Kommentar zu Trumps Rede
Ein politischer Tiefpunkt

Die Rede zur Lage der Nation war einmal so etwas wie der Superbowl der amerikanischen Politik. Die Amerikaner fieberten ihr entgegen, weil Präsidenten wie Ronald Reagan und Bill Clinton sie nutzten, um eine Agenda zu setzen und ihre Politik zu erklären.

Mittwoch, 06.02.2019, 21:00 Uhr
Donald Trump, Präsident der USA, trifft für seine Rede zur Lage der Nation vor dem Kongress im Kapitol ein. Foto: Carolyn Kaster/AP/dpa

Mit Donald Trumps erst verschobener und nun nachgeholter »State of the Union«-Rede erreichte der Auftritt einen ähnlichen Tiefpunkt wie zwei Tage zuvor die Halbzeitshow des weltgrößten Sportereignisses. Ihr fehlte es an Substanz, Echtheit und Unterhaltungswert.

Trump hetzte in gewohnter Manier über Einwanderer

Das lag zunächst einmal an dem Redner, dessen Appell zu nationaler Einheit jede Glaubwürdigkeit fehlte. Derselbe Mann, der eben noch über eine erfundene Krise an der Grenze für die längste Haushaltssperre in der Geschichte der USA gesorgt hat, gab sich plötzlich als einer, der für Kompromisse, Kooperation und Gemeinsamkeit wirbt.

Ohne den Teleprompter hätte der Präsident diese Worte wohl kaum über die Lippen gebracht. Und in der Mitte der Rede machte er deutlich, wie wenig ihm der Sinn tatsächlich danach steht. Da malte er erneut eine Krise an der Grenze an die Wand und hetzte in gewohnter Manier über Einwanderer.

»Ich werde die Mauer bauen«: Dieser Satz signalisiert eine erneute Eskalation des Streits mit der neuen Mehrheit im Repräsentantenhaus, die ihm das Geld dafür nicht geben wird. Der einzig überparteiliche Moment kam unbeabsichtigt. Das war die Passage, in der Trump darüber sprach, dass nun eine Rekordzahl an Frauen im Kongress sitzen. Dummerweise handelt es sich um Demokratinnen, die wegen des Präsidenten in Rekordzahl gewählt wurden. Die im Weiß der frühen Frauenrechtlerinnen gekleideten Politikerinnen führten sprichwörtlich einen Freudentanz auf.

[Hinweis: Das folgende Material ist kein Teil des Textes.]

import Mathlib

/-!
# Short-loop stack erasure of a timed closed walk

Support file for `RectilinearSuffices` / `Assembly` (route CardyBoundaryCoulombGas of
`CardyFormulaZ2`, items stmt-CriticalPhenomena-5663 / 13894): the combinatorial core of the
grid-polygon approximation of a Jordan curve (approximation of a Jordan curve by simple closed
lattice polygons, uniformly in the parametrisation).

A *timed walk* is a list of pairs `(site, time)` with strictly increasing times, consecutive
times at most `Δ` apart, and consecutive sites equal or adjacent for a relation `adj`. It is
processed against a stack: a new element whose site is not on the stack is pushed; if its site is
on the stack at an entry less than `ε` older (a *short loop*), the stack is popped down to that
entry; the first time the site is found at an entry at least `ε` older (a *long loop*) the
procedure stops and outputs the part of the stack above and including that entry, read bottom-up
(the *cycle*), together with the stopping element. The cycle has pairwise distinct sites,
consecutive sites adjacent, consecutive times increasing by less than `ε + Δ`, its first site is
the site of the stopping element, at least `ε` older, and its last site is equal or adjacent to
it and less than `ε + Δ` older (`exists_cycle_of_timed_walk`). The algorithm lives inside the
proof (an induction on the remaining walk carrying the stack invariant); no definition is made.
For the lattice walk of a finely sampled Jordan loop the only long loop is the wrap-around, and
the cycle is a simple closed lattice polygon uniformly close to the loop in its own
parametrisation (sequel files).
-/

namespace Summit.CriticalPhenomena.CardyFormulaZ2.Theorems

namespace ShortLoopErasure

open List

variable {α : Type*}

/-- In a top-down stack chain (each lower entry older than the one above it) every entry is at
most as recent as the top. [folklore] -/
theorem snd_le_head_of_isChain {adj : α → α → Prop} {ε Δ : ℝ} :
    ∀ {S : List (α × ℝ)}, S.IsChain (fun a b => adj b.1 a.1 ∧ b.2 < a.2 ∧ a.2 < b.2 + (ε + Δ)) →
      ∀ s ∈ S, ∀ t ∈ S.head?, s.2 ≤ t.2
  | [], _ => by simp
  | [a], _ => by simp
  | a :: b :: S, h => by
    intro s hs t ht
    simp only [head?_cons, Option.mem_def, Option.some.injEq] at ht
    subst ht
    have hab := (isChain_cons_cons.1 h).1
    have ih := snd_le_head_of_isChain (S := b :: S) h.tail
    rcases mem_cons.1 hs with rfl | hs
    · exact le_rfl
    · exact (ih s hs b (by simp)).trans hab.2.1.le

/-- **The erasure, with its invariant.** `S` is the stack (top first; distinct sites; a top-down
chain; its top has the site of the last processed element `ℓ`, is at most as recent as `ℓ` and
less than `ε` older; its bottom is `w₀`), `W` the remaining walk (a walk chain after `ℓ`) whose
final element has the site of `w₀` and is at least `ε` later than `w₀`; everything lies in `U`.
Then some long loop stops the procedure with a cycle `C` (bottom-up) and a stopping element `x`
as described in the module docstring. [folklore] -/
theorem exists_cycle_aux [DecidableEq α] {adj : α → α → Prop} {ε Δ : ℝ} {U : List (α × ℝ)}
    {w₀ : α × ℝ} :
    ∀ (W S : List (α × ℝ)) (ℓ : α × ℝ),
      (S.map Prod.fst).Nodup →
      S.IsChain (fun a b => adj b.1 a.1 ∧ b.2 < a.2 ∧ a.2 < b.2 + (ε + Δ)) →
      (∀ s ∈ S.head?, s.1 = ℓ.1 ∧ s.2 ≤ ℓ.2 ∧ ℓ.2 < s.2 + ε) →
      (∀ s ∈ S, s ∈ U) → ℓ ∈ U → S.getLast? = some w₀ →
      (ℓ :: W).IsChain (fun a b => (a.1 = b.1 ∨ adj a.1 b.1) ∧ a.2 < b.2 ∧ b.2 ≤ a.2 + Δ) →
      (∀ x ∈ W, x ∈ U) → ∀ hW : W ≠ [], (W.getLast hW).1 = w₀.1 →
      ε ≤ (W.getLast hW).2 - w₀.2 →
      ∃ (C : List (α × ℝ)) (x : α × ℝ), C ≠ [] ∧ (C.map Prod.fst).Nodup ∧
        C.IsChain (fun a b => adj a.1 b.1 ∧ a.2 < b.2 ∧ b.2 < a.2 + (ε + Δ)) ∧
        (∀ c ∈ C.head?, c.1 = x.1 ∧ ε ≤ x.2 - c.2) ∧
        (∀ c ∈ C.getLast?, (c.1 = x.1 ∨ adj c.1 x.1) ∧ c.2 < x.2 ∧ x.2 < c.2 + (ε + Δ)) ∧
        (∀ c ∈ C, c ∈ U) ∧ x ∈ U := by
  intro W
  induction W with
  | nil => intro S ℓ _ _ _ _ _ _ _ _ hW; exact absurd rfl hW
  | cons x W ih =>
    intro S ℓ hnd hchS hhead hSU hℓU hlast hch hU _ hl1 hl2
    have hℓx := (isChain_cons_cons.1 hch).1
    have hchW : (x :: W).IsChain (fun a b => (a.1 = b.1 ∨ adj a.1 b.1) ∧ a.2 < b.2 ∧ b.2 ≤ a.2 + Δ) :=
      hch.tail
    have hxU : x ∈ U := hU x (by simp)
    -- the stack is nonempty; name its top
    obtain ⟨top, Stl, hS⟩ : ∃ top Stl, S = top :: Stl := by
      cases S with
      | nil => simp at hlast
      | cons top Stl => exact ⟨top, Stl, rfl⟩
    have htop := hhead top (by simp [hS])
    have hw₀S : w₀ ∈ S := mem_of_getLast? hlast
    -- all stack times are at most `ℓ.2 < x.2`
    have hSle : ∀ s ∈ S, s.2 ≤ ℓ.2 := fun s hs =>
      (snd_le_head_of_isChain hchS s hs top (by simp [hS])).trans htop.2.1
    -- how the hypotheses on the final element pass to `W` when it is nonempty
    have hpass : ∀ hWne : W ≠ [], (W.getLast hWne).1 = w₀.1 ∧ ε ≤ (W.getLast hWne).2 - w₀.2 := by
      intro hWne
      rw [getLast_cons hWne] at hl1 hl2
      exact ⟨hl1, hl2⟩
    -- look for the site of `x` on the stack
    set p : α × ℝ → Bool := fun y => decide (y.1 ≠ x.1) with hp
    have hdecomp : S.takeWhile p ++ S.dropWhile p = S := takeWhile_append_dropWhile
    rcases hpop : S.dropWhile p with _ | ⟨y, S'⟩
    · -- PUSH: the site of `x` is not on the stack
      have hnot : ∀ s ∈ S, s.1 ≠ x.1 := by
        have := dropWhile_eq_nil_iff.1 hpop
        simpa [hp] using this
      have hadj : adj top.1 x.1 := by
        rcases hℓx.1 with h | h
        · exact absurd (htop.1.trans h) (hnot top (by simp [hS]))
        · rwa [← htop.1] at h
      have hε : (0 : ℝ) < ε := by linarith [htop.2.1, htop.2.2]
      -- `W` is nonempty: the final element has the site of `w₀`, which is on the stack
      have hWne : W ≠ [] := by
        intro hW
        subst hW
        simp only [getLast_singleton] at hl1
        exact hnot w₀ hw₀S hl1.symm
      refine ih (x :: S) x ?_ ?_ ?_ ?_ hxU ?_ hchW (fun z hz => hU z (by simp [hz])) hWne
        (hpass hWne).1 (hpass hWne).2
      · rw [map_cons, nodup_cons]
        refine ⟨fun hm => ?_, hnd⟩
        obtain ⟨s, hs, hsx⟩ := mem_map.1 hm
        exact hnot s hs hsx
      · rw [hS]
        refine isChain_cons_cons.2 ⟨⟨hadj, ?_, ?_⟩, hS ▸ hchS⟩
        · exact htop.2.1.trans_lt hℓx.2.1
        · linarith [htop.2.2, hℓx.2.2]
      · intro s hs
        simp only [head?_cons, Option.mem_def, Option.some.injEq] at hs
        subst hs
        exact ⟨rfl, le_rfl, by linarith⟩
      · intro s hs
        rcases mem_cons.1 hs with rfl | hs
        · exact hxU
        · exact hSU s hs
      · rw [hS, getLast?_cons_cons]
        exact hS ▸ hlast
    · -- the site of `x` is on the stack, at the entry `y`
      have hy1 : y.1 = x.1 := by
        have hne : S.dropWhile p ≠ [] := by rw [hpop]; exact cons_ne_nil _ _
        have key := head_dropWhile_not p (l := S) hne
        have hy : (S.dropWhile p).head hne = y := by simp [hpop]
        rw [hy] at key
        simpa [hp] using key
      have hsuf : (y :: S') <:+ S := hpop ▸ dropWhile_suffix p
      have hyS : y ∈ S := hsuf.subset (by simp)
      rw [hpop] at hdecomp
      by_cases hshort : x.2 - y.2 < ε
      · -- POP (short loop): continue with the stack `y :: S'`
        have hWne : W ≠ [] := by
          intro hW
          subst hW
          simp only [getLast_singleton] at hl1 hl2
          have hyw : y = w₀ := inj_on_of_nodup_map hnd hyS hw₀S (hy1.trans hl1)
          rw [hyw] at hshort
          linarith
        refine ih (y :: S') x (hnd.sublist (hsuf.sublist.map _)) (hchS.infix hsuf.isInfix) ?_
          (fun s hs => hSU s (hsuf.subset hs)) hxU ?_ hchW (fun z hz => hU z (by simp [hz])) hWne
          (hpass hWne).1 (hpass hWne).2
        · intro s hs
          simp only [head?_cons, Option.mem_def, Option.some.injEq] at hs
          subst hs
          exact ⟨hy1, (hSle _ hyS).trans hℓx.2.1.le, by linarith⟩
        · rw [← hlast, ← hdecomp, getLast?_append_of_ne_nil _ (cons_ne_nil _ _)]
      · -- STOP (long loop): output the reversed prefix `A ++ [y]` of the stack, and `x`
        set A := S.takeWhile p with hA
        have hpre : (A ++ [y]) <+: S := ⟨S', by rw [append_assoc, singleton_append, hdecomp]⟩
        have hrev : y :: A.reverse = (A ++ [y]).reverse := by simp
        refine ⟨y :: A.reverse, x, cons_ne_nil _ _, ?_, ?_, ?_, ?_, ?_, hxU⟩
        · rw [hrev, map_reverse, nodup_reverse]
          exact hnd.sublist (hpre.sublist.map _)
        · rw [hrev, isChain_reverse]
          exact (hchS.infix hpre.isInfix).imp fun a b h => h
        · intro c hc
          simp only [head?_cons, Option.mem_def, Option.some.injEq] at hc
          subst hc
          exact ⟨hy1, not_lt.1 hshort⟩
        · intro c hc
          -- the last entry of the cycle is the top of the stack
          have hc' : c = top := by
            rw [hrev, getLast?_reverse] at hc
            have h1 : (A ++ [y]).head? = some top := by
              obtain ⟨T, hT⟩ := hpre
              rw [hS] at hT
              cases hA' : A with
              | nil =>
                rw [hA'] at hT
                simp only [nil_append, singleton_append, cons.injEq] at hT
                simp [hT.1]
              | cons a A' =>
                rw [hA'] at hT
                simp only [cons_append, cons.injEq] at hT
                simp [hT.1]
            rw [h1] at hc
            simpa using hc.symm
          subst hc'
          refine ⟨?_, htop.2.1.trans_lt hℓx.2.1, by linarith [htop.2.2, hℓx.2.2]⟩
          rcases hℓx.1 with h | h
          · exact Or.inl (htop.1.trans h)
          · exact Or.inr (htop.1 ▸ h)
        · intro c hc
          rcases mem_cons.1 hc with rfl | hc
          · exact hSU _ hyS
          · exact hSU _ (hpre.subset (mem_append_left _ (mem_reverse.1 hc)))

/-- **The short-loop erasure of a closed timed walk.** Let `w₀ :: W` be a timed walk — consecutive
sites equal or `adj`-adjacent, times strictly increasing by at most `Δ` — whose final element has
the site of `w₀` and is at least `ε > 0` later than `w₀`. Then there are a *cycle* `C ≠ []` of
elements of the walk and a *stopping element* `x` of `W` such that: the sites of `C` are pairwise
distinct; consecutive elements of `C` have adjacent sites and times increasing by less than
`ε + Δ`; the first element of `C` has the site of `x` and is at least `ε` older than `x`; the
last element of `C` has a site equal or adjacent to that of `x`, is older than `x`, by less than
`ε + Δ`. [folklore] -/
theorem exists_cycle_of_timed_walk [DecidableEq α] {adj : α → α → Prop} {ε Δ : ℝ}
    {w₀ : α × ℝ} {W : List (α × ℝ)} (hε : 0 < ε)
    (hch : (w₀ :: W).IsChain (fun a b => (a.1 = b.1 ∨ adj a.1 b.1) ∧ a.2 < b.2 ∧ b.2 ≤ a.2 + Δ))
    (hW : W ≠ []) (hl1 : (W.getLast hW).1 = w₀.1) (hl2 : ε ≤ (W.getLast hW).2 - w₀.2) :
    ∃ (C : List (α × ℝ)) (x : α × ℝ), C ≠ [] ∧ (C.map Prod.fst).Nodup ∧
      C.IsChain (fun a b => adj a.1 b.1 ∧ a.2 < b.2 ∧ b.2 < a.2 + (ε + Δ)) ∧
      (∀ c ∈ C.head?, c.1 = x.1 ∧ ε ≤ x.2 - c.2) ∧
      (∀ c ∈ C.getLast?, (c.1 = x.1 ∨ adj c.1 x.1) ∧ c.2 < x.2 ∧ x.2 < c.2 + (ε + Δ)) ∧
      (∀ c ∈ C, c ∈ w₀ :: W) ∧ x ∈ w₀ :: W :=
  exists_cycle_aux (U := w₀ :: W) W [w₀] w₀ (by simp) (isChain_singleton _)
    (fun s hs => by
      simp only [head?_cons, Option.mem_def, Option.some.injEq] at hs
      subst hs
      exact ⟨rfl, le_rfl, by linarith⟩)
    (by simp) (by simp) (by simp) hch (fun x hx => by simp [hx]) hW hl1 hl2

/-- Along a bottom-up cycle the times increase by less than `ε + Δ` per step: the last time is at
least the first, and exceeds it by less than `(length - 1) (ε + Δ)` as soon as there are two
elements. [folklore] -/
theorem time_span_of_isChain {adj : α → α → Prop} {ε Δ : ℝ} :
    ∀ {C : List (α × ℝ)}, C.IsChain (fun a b => adj a.1 b.1 ∧ a.2 < b.2 ∧ b.2 < a.2 + (ε + Δ)) →
      ∀ hC : C ≠ [], (C.head hC).2 ≤ (C.getLast hC).2 ∧
        (2 ≤ C.length → (C.getLast hC).2 < (C.head hC).2 + ((C.length - 1 : ℕ) : ℝ) * (ε + Δ))
  | [], _, hC => absurd rfl hC
  | [a], _, _ => by simp
  | a :: b :: C, h, _ => by
    have hab := (isChain_cons_cons.1 h).1
    obtain ⟨h1, h2⟩ := time_span_of_isChain (C := b :: C) h.tail (cons_ne_nil _ _)
    simp only [head_cons, getLast_cons (cons_ne_nil b C), length_cons, Nat.add_sub_cancel] at h1 h2 ⊢
    refine ⟨hab.2.1.le.trans h1, fun _ => ?_⟩
    have hlen : ((C.length + 1 : ℕ) : ℝ) = (C.length : ℕ) + 1 := by push_cast; ring
    rw [hlen]
    cases C with
    | nil =>
      simp only [getLast_singleton, length_nil, Nat.cast_zero, zero_add, one_mul] at h1 h2 ⊢
      linarith [hab.2.2]
    | cons c C' =>
      have h2' := h2 (by simp)
      simp only [length_cons] at h2'
      have hlen' : ((C'.length + 1 : ℕ) : ℝ) = (C'.length : ℕ) + 1 := by push_cast; ring
      simp only [length_cons]
      rw [hlen'] at h2' ⊢
      have hpos : (0 : ℝ) ≤ (C'.length : ℕ) := Nat.cast_nonneg _
      nlinarith [hab.2.2, hab.2.1, h2']

end ShortLoopErasure

end Summit.CriticalPhenomena.CardyFormulaZ2.Theorems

Dieser Präsident meint es nicht ernst

Nein, dieser Präsident meint es nicht ernst, sich mit den Demokraten die Macht zu teilen. Er will sie dominieren und fordert den Konflikt heraus.

Wenig versöhnlich klingt auch, was er im außenpolitischen Teil seiner Rede zu sagen hatte. Trump feierte die höheren Nato-Beiträge der Alliierten wie den Sieg über einen Gegner, insistierte rechthaberisch auf der Richtigkeit seines Rückzugs aus Syrien und Afghanistan und zeigte keinerlei Kompromissbereitschaft beim Handel. Die einzige Nachricht der mehr als einstündigen Rede war die Ankündigung eines zweiten Gipfels mit Kim Jong Un in Vietnam. Wofür auch immer dieser gut sein mag, nachdem Kim sich schon an die Vereinbarungen des ersten Gipfels nicht gehalten hat.

Wäre Trump ehrlich gewesen, hätte er die Lage der Nation als angespannt, zerrissen und gefährdet beschrieben. Dass er das Gegenteil behauptete, unterstreicht, wie absurd diese einstmals wichtige Rede des US-Präsidenten geworden ist.